(AVAILABLE DATA)

import Summits.CriticalPhenomena.Ising3DConformalLimit.Theses.PrecisionLaplacian
import Summits.CriticalPhenomena.Ising3DConformalLimit.Theorems.PrecisionLaplacianEtaBoundsTransferPackage
import Summits.CriticalPhenomena.Ising3DConformalLimit.Theorems.PrecisionLaplacianEtaBoundsTransferTransfer
import Summits.CriticalPhenomena.Ising3DConformalLimit.Theorems.PrecisionLaplacianEtaBoundsTransferShell
import HarnessLib

/-!
# `EtaBoundsTransfer` (item stmt-CriticalPhenomena-4804), proved unconditionally

`theorem etaBoundsTransfer_proof : Summit.CriticalPhenomena.Ising3DConformalLimit.Theses.PrecisionLaplacian.EtaBoundsTransfer`.

Under the symmetric-potential hypothesis for the critical kernel `G = ⟨σ₀σ_x⟩_{β_c}` on `ℤ³` and two-sided
tail bounds `a(x) ≍ ‖x‖^{-(5−η)}` (`0 < η < 1`) on the direct correlation function, `HasIsingEtaBounds 3 η`
holds. The planner's sketch went through Bass–Levin heat-kernel bounds (a named fact); this proof avoids
any unproved input: (1) inverse-M potential theory along boxes (`…Potential`, `…Limit`, `…Equation`) gives
`A₀G − a∗G = δ` with no defect, and `χ(β_c) = ∞` (Simon–Lieb lower bound, tree) forces no killing and the
Green representation `G = A₀⁻¹∑ q^{∗n}` (`…Green`, `…Package`); (2) Fourier analysis on `[-π,π]³`
(`…Trig`, `…Ortho`, `…Fourier`, `…Integral`) bounds block sums `∑_{Λ_m²} G(y−y') ≲ m^{5−η}`; (3) a
quadratic test function (`…TestFn`, `…Shell`) bounds ball sums below by `R^{2−η}`; (4) the tree's
Messager–Miracle-Solé monotonicity (`twoPointFree_le_of_mul_supNorm_le`) converts averaged bounds into
pointwise ones (`…Transfer`). Axioms: `propext`, `Classical.choice`, `Quot.sound`.
-/

namespace Summit.CriticalPhenomena.Ising3DConformalLimit.Theorems

open Finset Real Filter Topology Literature.Probability.LatticeModels
open Summit.CriticalPhenomena.Ising3DConformalLimit.Theorems.EtaBoundsTransfer
open scoped BigOperators

/-- **Item `stmt-CriticalPhenomena-4804` (`EtaBoundsTransfer`), proved unconditionally.**
Under the symmetric-potential hypothesis for the critical kernel `G = ⟨σ₀σ_x⟩_{β_c}` of `ℤ³`
(every finite `G_A` positive definite with Z-matrix inverse and nonnegative inverse row sums) and
two-sided tail bounds `c‖x‖^{-(5−η)} ≤ a(x) ≤ C‖x‖^{-(5−η)}` (`0 < η < 1`) on the direct
correlation function `a(x) = inf_A −(G_A⁻¹)(0,x)`, the critical two-point function obeys
`HasIsingEtaBounds 3 η`: `c'‖x‖^{-(1+η)} ≤ ⟨σ₀σ_x⟩_{β_c} ≤ C'‖x‖^{-(1+η)}`.

Proof (no heat-kernel input): (1) potential theory of inverse M-matrices along boxes gives the
infinite-volume equation `A₀G − a∗G = δ` with no defect (`G → 0`) and, since `χ(β_c) = ∞`, no
killing (`∑a = A₀`), whence the Green-function representation `G = A₀⁻¹∑_n q^{∗n}`, `q = a/A₀`
(minimal solution plus a `q`-harmonic function vanishing at infinity); (2) Fourier analysis on
`[-π,π]³`: the symbol `ψ(k) = ∑ a(y)(1−cos k·y) ≥ c|k|^{2−η}`, Parseval for the convolution powers
against the box weight `|∑_{Λ_m} e^{ik·y}|² = ∏ D_m(k_j)²`, geometric partial sums and the
Brillouin-zone integral `∫|k|^{η−2}∏D_m² ≲ m^{5−η}` bound the block sums `∑_{y,y'∈Λ_m}G(y−y')`;
(3) pairing the equation with the quadratic bump `(1−|u|²/R²)₊` bounds the ball sums below by
`R^{2−η}`; (4) the Messager–Miracle-Solé monotonicity of `⟨σ₀σ_x⟩` across scales (tree) turns the
averaged bounds into pointwise ones. -/
theorem etaBoundsTransfer_proof :
    Summit.CriticalPhenomena.Ising3DConformalLimit.Theses.PrecisionLaplacian.EtaBoundsTransfer := by
  intro hSP η hη0 hη1 hbd
  obtain ⟨c, C, hc, hbd⟩ := hbd
  -- the Green package
  obtain ⟨A₀, b, P, hA0, hb0, hbs, hbev, hbA, hblow, hbup, heq, hP0, hPs, hPnn, hPsum, hPn, hG, hGnn, hGle⟩ :=
    green_package hSP hc hbd
  -- `C > 0` (test the two bounds at a unit vector)
  have hCpos : 0 < C := by
    set e : Site 3 := Pi.single 0 1 with he
    have he0 : e ≠ 0 := by
      intro h; have := congr_fun h 0; simp [he] at this
    have hn : 0 < ‖e‖ := norm_pos_iff.2 he0
    have h1 := hblow e he0
    have h2 := hbup e he0
    have ht : 0 < ‖e‖ ^ (-(5 - η)) := Real.rpow_pos_of_pos hn _
    nlinarith
  -- block sums and the pointwise upper bound
  obtain ⟨K₁, hK₁, hblock⟩ :=
    block_sum_upper hη0 hη1 hc hA0 hb0 hbs hbev hbA hblow hP0 hPs hPnn hPsum hPn hG
  obtain ⟨C', hC'⟩ := pointwise_upper hη0 hη1 hK₁ hblock hGle
  -- box sums from below and above, and the pointwise lower bound
  have hα1 : 1 < 2 - η := by linarith
  have hα2 : 2 - η < 2 := by linarith
  have hbup' : ∀ y : Site 3, y ≠ 0 → b y ≤ C * ‖y‖ ^ (-(((3 : ℕ) : ℝ) + (2 - η))) := by
    intro y hy
    have := hbup y hy
    rw [show -(5 - η) = -(((3 : ℕ) : ℝ) + (2 - η)) by push_cast; ring] at this
    exact this
  have hbsl : ∀ R : ℕ, 1 ≤ R → (R : ℝ) ^ (2 - η) /
      (C * (2 * (3 : ℕ) * 3 ^ ((3 : ℕ) - 1)) * (((3 : ℕ) : ℝ) * (1 + 1 / (2 - (2 - η))) + 1 / (2 - η)))
        ≤ ∑ u ∈ box 3 R, criticalTwoPoint 3 u :=
    fun R hR => box_sum_lower (d := 3) (by norm_num) hGnn hGle hb0 hbs hbev hbA heq hCpos hα1 hα2 hbup' hR
  have hbsu : ∀ L : ℕ, 1 ≤ L → ∑ u ∈ box 3 L, criticalTwoPoint 3 u ≤ 8 * K₁ * 5 ^ (2 - η) * (L : ℝ) ^ (2 - η) :=
    fun L hL => box_sum_upper hη1 hK₁ hblock hGnn hL
  have hCs : 0 < C * (2 * (3 : ℕ) * 3 ^ ((3 : ℕ) - 1)) * (((3 : ℕ) : ℝ) * (1 + 1 / (2 - (2 - η))) + 1 / (2 - η)) := by
    have : (0 : ℝ) < 2 - (2 - η) := by linarith
    have : (0 : ℝ) < 2 - η := by linarith
    positivity
  have hK₂ : 0 < 8 * K₁ * (5 : ℝ) ^ (2 - η) := by positivity
  obtain ⟨c', hc', hlow⟩ := pointwise_lower hη0 hη1 hCs hK₂ hbsl hbsu hGnn
  -- assemble `HasIsingEtaBounds 3 η`
  show ∃ c'' C'' : ℝ, 0 < c'' ∧ ∀ x, x ≠ 0 →
    c'' * (‖x‖ : ℝ) ^ (-(((3 : ℕ) : ℝ) - 2 + η)) ≤ criticalTwoPoint 3 x ∧
      criticalTwoPoint 3 x ≤ C'' * (‖x‖ : ℝ) ^ (-(((3 : ℕ) : ℝ) - 2 + η))
  have h3 : ((3 : ℕ) : ℝ) = (3 : ℝ) := by norm_num
  rw [h3]
  exact ⟨c', C', hc', fun x hx => ⟨hlow x hx, hC' x hx⟩⟩

end Summit.CriticalPhenomena.Ising3DConformalLimit.Theorems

(End AVAILABLE DATA)

▶ **GOAL OF THE EXERCISE**: Pull every line containing "inverse" from the data.

▶ **TASK ANSWER**:
any unproved input: (1) inverse-M potential theory along boxes (`…Potential`, `…Limit`, `…Equation`) gives
(every finite `G_A` positive definite with Z-matrix inverse and nonnegative inverse row sums) and
Proof (no heat-kernel input): (1) potential theory of inverse M-matrices along boxes gives the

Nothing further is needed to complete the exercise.